Exposição celebra a artista em primeira pessoa e destaca sua trajetória no teatro e no cinema.

Evandro Júnior / Na Mira

Atualizada em 21/07/2026 às 10h35
Ocupação Helena Ignez (Foto: Divulgação)

Era o ano 1956 quando Helena Ignez ingressou na Escola de Teatro da Universidade Federal da Bahia (UFBA), em Salvador, cidade onde nasceu em 1939. Começava ali a trajetória de uma das mais importantes atrizes e diretoras do cinema e do teatro brasileiros, cuja vida e obra são marcadas pela liberdade comportamental e artística. 

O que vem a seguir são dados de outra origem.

import Literature.Probability.RandomMatrixProducts.AndersonModel1DLargeDeviations
import Mathlib.Analysis.SpecialFunctions.Pow.Continuity
import Mathlib.MeasureTheory.Integral.Lebesgue.Markov
import Mathlib.Analysis.Complex.ExponentialBounds
import HarnessLib

/-!
# Large deviations for the Anderson model, I: from one-scale uniform moment bounds to the exponential, uniform-in-energy large-deviation estimate

Companion to `AndersonModel1D.lean` (Bucaj–Damanik–Fillman–Gerbuz–VandenBoom–Wang–Zhang, *Localization for
the one-dimensional Anderson model via positivity and large deviations for the Lyapunov exponent*, TAMS
**372** (2019), arXiv:1706.06135, §3).  Everything here is PROVED.  This file is the first of the files
discharging the named fact `BucajEtAl2019_vectorLDT` (Prop. 3.6 of the paper).

## Content

* The standing constants of §3: on the energy window `Σ̂ = [-κ, κ]` (`κ = andersonKappa μ`) and for
  potentials in the support `𝒜 = supp μ` one has `|E - α| ≤ 2κ - 2`, so `Γ := 2κ - 1`
  (a local notation `Γ[μ]`) bounds `‖M^E(α)‖` and `‖M^E(α)⁻¹‖`; almost surely `Γ^{-n} ≤ ‖M_n v‖ ≤ Γ^n` for unit
  `v`, and `0 ≤ L(E) ≤ log Γ`.
* **The bootstrapping step** (`vectorLDT_of_uniformScale`): if at ONE scale `N` the log-moments are
  uniformly close to `N L(E)`,
  `|∫ log ‖M_N^E v‖ dμ^{⊗N} - N L(E)| ≤ N ε` for all `E ∈ Σ̂` and all unit `v`, for every `ε > 0`, then
  the vectorwise large-deviation estimate of Prop. 3.6 holds with constants `C, η` uniform in
  `E ∈ Σ̂`, in the unit vector and in `n ≥ 1`.  The proof is the moment (Chernoff) version of the block
  argument of the paper: the one-scale bound gives `∫ ‖M_N v‖^{∓t} ≤ e^{∓tN(L ∓ ε/2)}` for a suitable
  `t = t(ε, N, Γ) > 0` (`integral_exp_neg_mul_le` of `AndersonModel1DEstimates`), the cocycle identity
  `M_{n+N}(x ⧺ y) v = M_N(y) (M_n(x) v)` and Tonelli over the two blocks (`lintegral_pi_fin_add`)
  propagate it to all `n` (`lintegral_rpow_norm_apply_le`), and Markov's inequality finishes.

The remaining (and main) input — the one-scale uniform bounds, i.e. `n⁻¹ 𝔼 log ‖M_n^E v‖ → L(E)`
uniformly in `(E, v)` — is proved in the sequel files from the non-atomicity of stationary measures.

Design: all finite-volume probabilities are written, as in `AndersonModel1D.lean`, on the `n`-fold
product `μ^{⊗n}` of the single-site law over `Fin n → ℝ`; moments are `lintegral`s of
`ENNReal.ofReal (‖M_n v‖ ^ τ)` with a real exponent `τ`, so that one propagation lemma serves both tails.
-/

noncomputable section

Nesta quarta-feira (22), às 19h30, o Itaú Cultural (IC) inaugura a mostra da série Ocupação dedicada a ela, que fica em cartaz até 18 de outubro. Primeira cineasta mulher a receber esta homenagem, a exposição privilegia a voz de Helena, sua liberdade criativa e sua potência em cena, sempre em intensa atividade artística. 

Assim como as demais mostras do programa, a Ocupação Helena Ignez não segue um modelo cronológico-biográfico tradicional. A narrativa desta exposição é construída em primeira pessoa, guiada pela voz da artista, seu corpo em ação e sua prática artística experimental.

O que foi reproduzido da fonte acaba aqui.